Abstract
Indwelling Pleural Catheters (IPC) are increasingly being used for management of recurrent pleural effusions (RPEs). Use of IPC for management of both malignant and non-malignant recurrent pleural effusions has been associated with complications such as dysfunctional or nonfunctioning IPCs. Alteplase, a tissue plasminogen activator (tPA) is often used to restore flow of non-draining IPC in symptomatic patients.
We present a case of a sixty-eight-year old patient with life-threatening pleural hemorrhage following intrapleural catheter instillation of tPA that was managed successfully by thoracotomy. Our case describe the importance of individualizing the fibrinolytic dose, frequency and the indwelling time in high risk patients. We have reviewed the current literature and recommendations for use of fibrinolytic therapy for IPC in high risk patients on anticoagulation.
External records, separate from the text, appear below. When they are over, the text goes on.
import Mathlib

/-!
# Crux `TwoProducts` (stmt-5906), line `FrameRungTwo`: dissociated sumset CANCELLATION `X ⊕ S = Y ⊕ S ⇒ X = Y`

Helper for the open core `stub_crossCancelCount` of the registered line `Cruxes/TwoProducts/Lines/FrameRungTwo.lean`, in the
regime analysis of its algebra-free content (SD) (`…FrameRungTwoSymmDiff.lean`, p585202; calibration memo
`Cruxes/TwoProducts/CALIBRATION-FrameRungTwo.md` §5): when the two dissociated frames are SCALE-ALIGNED, agreement of the two
sumsets below a level boundary of frame `A` reads `X ⊕ S = Y ⊕ S` with `S` a common complete sub-sumset, `X` one level set of
`A` and `Y` a sumset of levels of `B`; the lemma below then forces `X = Y` as point sets (digit refinement à la de Bruijn), so
the two products live on a common refinement frame and the proved floor `DissociatedFixedK` applies.  The lemma: if `X + S`
and `Y + S` are DIRECT (every point has a unique representation) and equal, and `S ≠ ∅`, then `X = Y`.  Proof by generating
functions in the domain `MvPolynomial σ ℤ`: `𝟙_X · 𝟙_S = 𝟙_{X+S} = 𝟙_{Y+S} = 𝟙_Y · 𝟙_S`, cancel `𝟙_S ≠ 0`.  Stated for any
exponent type `σ →₀ ℕ`; only Mathlib is used.  Nothing here bears on the crux `TwoProducts` itself or on `VP ≠ VNP`. [folklore]
-/

set_option linter.dupNamespace false

namespace Summit.ValiantsHypothesis.ValiantsHypothesis.Theorems.NewtonFramesTwoProducts.FrameRungTwoSumsetCancel

open MvPolynomial
open scoped BigOperators Pointwise

variable {σ : Type*} [DecidableEq σ]

/-- Coefficients of the indicator polynomial `𝟙_X = Σ_{x ∈ X} X^x` over `ℤ`: `1` on `X`, `0` off `X`. [folklore] -/
theorem coeff_indicator (X : Finset (σ →₀ ℕ)) (e : σ →₀ ℕ) :
    coeff e (∑ x ∈ X, monomial x (1 : ℤ)) = if e ∈ X then 1 else 0 := by
  classical
  rw [coeff_sum]
  simp_rw [coeff_monomial]
  rw [Finset.sum_ite_eq']

/-- The indicator polynomial determines the set. [folklore] -/
theorem eq_of_indicator_eq {X Y : Finset (σ →₀ ℕ)}
    (h : ∑ x ∈ X, monomial x (1 : ℤ) = ∑ y ∈ Y, monomial y (1 : ℤ)) : X = Y := by
  classical
  ext e
  have he := congrArg (coeff e) h
  rw [coeff_indicator, coeff_indicator] at he
  by_cases hX : e ∈ X <;> by_cases hY : e ∈ Y <;> simp [hX, hY] at he <;> tauto

/-- The indicator polynomial of a nonempty set is nonzero. [folklore] -/
theorem indicator_ne_zero {S : Finset (σ →₀ ℕ)} (hS : S.Nonempty) :
    ∑ s ∈ S, monomial s (1 : ℤ) ≠ 0 := by
  classical
  obtain ⟨s, hs⟩ := hS
  intro h0
  have := congrArg (coeff s) h0
  rw [coeff_indicator, if_pos hs, coeff_zero] at this
  exact one_ne_zero this

/-- **Direct sums multiply indicators**: if every point of `X + S` has a unique representation, then
`𝟙_X · 𝟙_S = 𝟙_{X + S}`. [folklore] -/
theorem indicator_mul_of_direct (X S : Finset (σ →₀ ℕ))
    (hdir : ∀ x ∈ X, ∀ x' ∈ X, ∀ s ∈ S, ∀ s' ∈ S, x + s = x' + s' → x = x' ∧ s = s') :
    (∑ x ∈ X, monomial x (1 : ℤ)) * (∑ s ∈ S, monomial s (1 : ℤ)) = ∑ e ∈ X + S, monomial e (1 : ℤ) := by
  classical
  rw [Finset.sum_mul_sum, ← Finset.sum_product']
  have hinj : ∀ p ∈ X ×ˢ S, ∀ q ∈ X ×ˢ S, p.1 + p.2 = q.1 + q.2 → p = q := by
    intro p hp q hq hpq
    rw [Finset.mem_product] at hp hq
    obtain ⟨h1, h2⟩ := hdir p.1 hp.1 q.1 hq.1 p.2 hp.2 q.2 hq.2 hpq
    exact Prod.ext h1 h2
  rw [Finset.add_def, Finset.sum_image hinj]
  refine Finset.sum_congr rfl fun p _ => ?_
  rw [monomial_mul, mul_one]

/-- **Dissociated sumset cancellation.**  If `X + S` and `Y + S` are direct (unique representation), `S` is nonempty and
`X + S = Y + S`, then `X = Y`.  (The 1-D case with intervals is de Bruijn's digit-refinement rigidity; note that WITHOUT
directness cancellation fails, e.g. `{0,1,3} + {0,1} = {0,2,3} + {0,1}` is false but `{0,1} + {0,1,2} = {0,2} + {0,1,…}`-type
coincidences of NON-direct sums abound.) [folklore] -/
theorem sumset_cancel {X Y S : Finset (σ →₀ ℕ)} (hS : S.Nonempty)
    (hX : ∀ x ∈ X, ∀ x' ∈ X, ∀ s ∈ S, ∀ s' ∈ S, x + s = x' + s' → x = x' ∧ s = s')
    (hY : ∀ y ∈ Y, ∀ y' ∈ Y, ∀ s ∈ S, ∀ s' ∈ S, y + s = y' + s' → y = y' ∧ s = s')
    (h : X + S = Y + S) : X = Y := by
  classical
  have eX := indicator_mul_of_direct X S hX
  have eY := indicator_mul_of_direct Y S hY
  rw [h, ← eY] at eX
  exact eq_of_indicator_eq (mul_right_cancel₀ (indicator_ne_zero hS) eX)

/-- **Frame form** (the use in the aligned regime of line `FrameRungTwo`): two dissociated frames `A, B : Fin (m+1) → Finset`
that share the sub-frame of the first `m` coordinates (`A j = B j` for `j < m`, read through `Fin.castSucc`) and have the
same full sumset have the same last level: `A (last) = B (last)`.  (Sumsets written as images of the word boxes.) [folklore] -/
theorem last_level_eq_of_sumset_eq {m : ℕ} (A B : Fin (m + 1) → Finset (σ →₀ ℕ))
    (hAB : ∀ j : Fin m, A (Fin.castSucc j) = B (Fin.castSucc j))
    (hA : ∀ a b : Fin (m + 1) → (σ →₀ ℕ), (∀ j, a j ∈ A j) → (∀ j, b j ∈ A j) → ∑ j, a j = ∑ j, b j → a = b)
    (hB : ∀ a b : Fin (m + 1) → (σ →₀ ℕ), (∀ j, a j ∈ B j) → (∀ j, b j ∈ B j) → ∑ j, a j = ∑ j, b j → a = b)
    (hne : ∀ j, (A j).Nonempty)
    (h : (Fintype.piFinset A).image (fun a => ∑ j, a j) = (Fintype.piFinset B).image (fun b => ∑ j, b j)) :
    A (Fin.last m) = B (Fin.last m) := by
  classical
  -- the common sub-sumset `S` of the first `m` coordinates
  set A' : Fin m → Finset (σ →₀ ℕ) := fun j => A (Fin.castSucc j) with hA'
  set S : Finset (σ →₀ ℕ) := (Fintype.piFinset A').image (fun a => ∑ j, a j) with hSdef
  have hSne : S.Nonempty := by
    have : (Fintype.piFinset A').Nonempty := Fintype.piFinset_nonempty.mpr fun j => hne _
    exact this.image _
  -- splitting a word of `Fin (m+1)` into its last letter and the rest
  have split : ∀ (C : Fin (m + 1) → Finset (σ →₀ ℕ)), (∀ j : Fin m, C (Fin.castSucc j) = A' j) →
      (Fintype.piFinset C).image (fun c => ∑ j, c j) = C (Fin.last m) + S := by
    intro C hC
    ext e
    simp only [Finset.mem_image, Fintype.mem_piFinset, Finset.mem_add, hSdef]
    constructor
    · rintro ⟨c, hc, rfl⟩
      refine ⟨c (Fin.last m), hc _, ∑ j : Fin m, c (Fin.castSucc j), ⟨fun j => c (Fin.castSucc j), fun j => ?_, rfl⟩, ?_⟩
      · rw [← hC j]; exact hc _
      · rw [Fin.sum_univ_castSucc, add_comm]
    · rintro ⟨x, hx, s, ⟨a, ha, rfl⟩, rfl⟩
      refine ⟨Fin.snoc a x, fun j => ?_, ?_⟩
      · refine Fin.lastCases ?_ (fun i => ?_) j
        · simpa using hx
        · rw [Fin.snoc_castSucc, hC i]; exact ha i
      · rw [Fin.sum_univ_castSucc]
        simp [Fin.snoc_castSucc, Fin.snoc_last, add_comm]
  have hXS := split A (fun j => rfl)
  have hYS := split B (fun j => (hAB j).symm)
  -- directness of `A last + S` and `B last + S` from dissociation
  have direct : ∀ (C : Fin (m + 1) → Finset (σ →₀ ℕ)), (∀ j : Fin m, C (Fin.castSucc j) = A' j) →
      (∀ a b : Fin (m + 1) → (σ →₀ ℕ), (∀ j, a j ∈ C j) → (∀ j, b j ∈ C j) → ∑ j, a j = ∑ j, b j → a = b) →
      ∀ x ∈ C (Fin.last m), ∀ x' ∈ C (Fin.last m), ∀ s ∈ S, ∀ s' ∈ S, x + s = x' + s' → x = x' ∧ s = s' := by
    intro C hC hinj x hx x' hx' s hs s' hs' hsum
    obtain ⟨a, ha, rfl⟩ := Finset.mem_image.mp hs
    obtain ⟨a', ha', rfl⟩ := Finset.mem_image.mp hs'
    have ha1 := Fintype.mem_piFinset.mp ha
    have ha2 := Fintype.mem_piFinset.mp ha'
    have hw : ∀ j, (Fin.snoc a x : Fin (m + 1) → σ →₀ ℕ) j ∈ C j := by
      intro j
      refine Fin.lastCases ?_ (fun i => ?_) j
      · simpa using hx
      · rw [Fin.snoc_castSucc, hC i]; exact ha1 i
    have hw' : ∀ j, (Fin.snoc a' x' : Fin (m + 1) → σ →₀ ℕ) j ∈ C j := by
      intro j
      refine Fin.lastCases ?_ (fun i => ?_) j
      · simpa using hx'
      · rw [Fin.snoc_castSucc, hC i]; exact ha2 i
    have hs1 : ∑ j, (Fin.snoc a x : Fin (m + 1) → σ →₀ ℕ) j = x + ∑ j, a j := by
      rw [Fin.sum_univ_castSucc]; simp [add_comm]
    have hs2 : ∑ j, (Fin.snoc a' x' : Fin (m + 1) → σ →₀ ℕ) j = x' + ∑ j, a' j := by
      rw [Fin.sum_univ_castSucc]; simp [add_comm]
    have heq := hinj _ _ hw hw' (by rw [hs1, hs2, hsum])
    have hxx : x = x' := by simpa using congrFun heq (Fin.last m)
    have haa : a = a' := by
      funext i
      simpa [Fin.snoc_castSucc] using congrFun heq (Fin.castSucc i)
    exact ⟨hxx, by rw [haa]⟩
  rw [hXS, hYS] at h
  exact sumset_cancel hSne (direct A (fun j => rfl) hA) (direct B (fun j => (hAB j).symm) hB) h

end Summit.ValiantsHypothesis.ValiantsHypothesis.Theorems.NewtonFramesTwoProducts.FrameRungTwoSumsetCancel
Keywords: Indwelling pleural catheters (IPCs), Recurrent pleural effusions (RPEs), Hemothorax, Malignant pleural effusions, Complications
1. Introduction
With frequent use of Indwelling Pleural Catheters (IPCs) for the management of recurrent pleural effusions (RPEs), there has been an increased incidence of dysfunctional and non-draining IPCs encountered in clinical practice. The underlying mechanism is believed to be fibrin mediated disruption of pleural fluid drainage. While partial blockage can be managed initially by flushing the catheter with saline solution, certain cases may require either invasive or noninvasive strategies [1,2]. Alteplase, a tissue plasminogen activator (tPA) is often used to restore the flow of non-draining IPC in symptomatic patients [3]. However, there are no specific guidelines addressing the safety, ideal dosing, pharmacokinetics, and efficacy of tPA in patients on concurrent anticoagulation. The ideal dosing, frequency, diluent, and the dwell time for intra-pleural catheter administration of tPA is largely derived from anecdotal evidence and vary amongst institutions given the scarcity of available literature. Hemothorax is a rare but potentially life-threatening complication associated with the use of tPA in the IPCs. Herein we report a case of a sixty eight-year-old patient on anticoagulation therapy with apixaban who suffered a life threatening pleural hemorrhage following the instillation of tPA in the IPC requiring emergent thoracotomy.
2. Case presentation
A 68-year-old patient with a history of atrial fibrillation on apixaban and chronic-kidney disease-stage-4 presented to the emergency department (ED) with shortness of breath of 1-week duration. Aftermaximally optimizing the renal and cardiac therapy, a right-sided IPC was placed for the palliation of RPE secondary to heart failure with reduced ejection fraction , three months prior to presentation.
Computed tomography (CT) of the chest in the ED revealed moderate pericardial effusion and bilateral pleural effusions with a stable right IPC (Fig. 1).
Fig. 1.
Non contrast axial chest-computed tomography lung window depicting Bilateral Pleural Effusion.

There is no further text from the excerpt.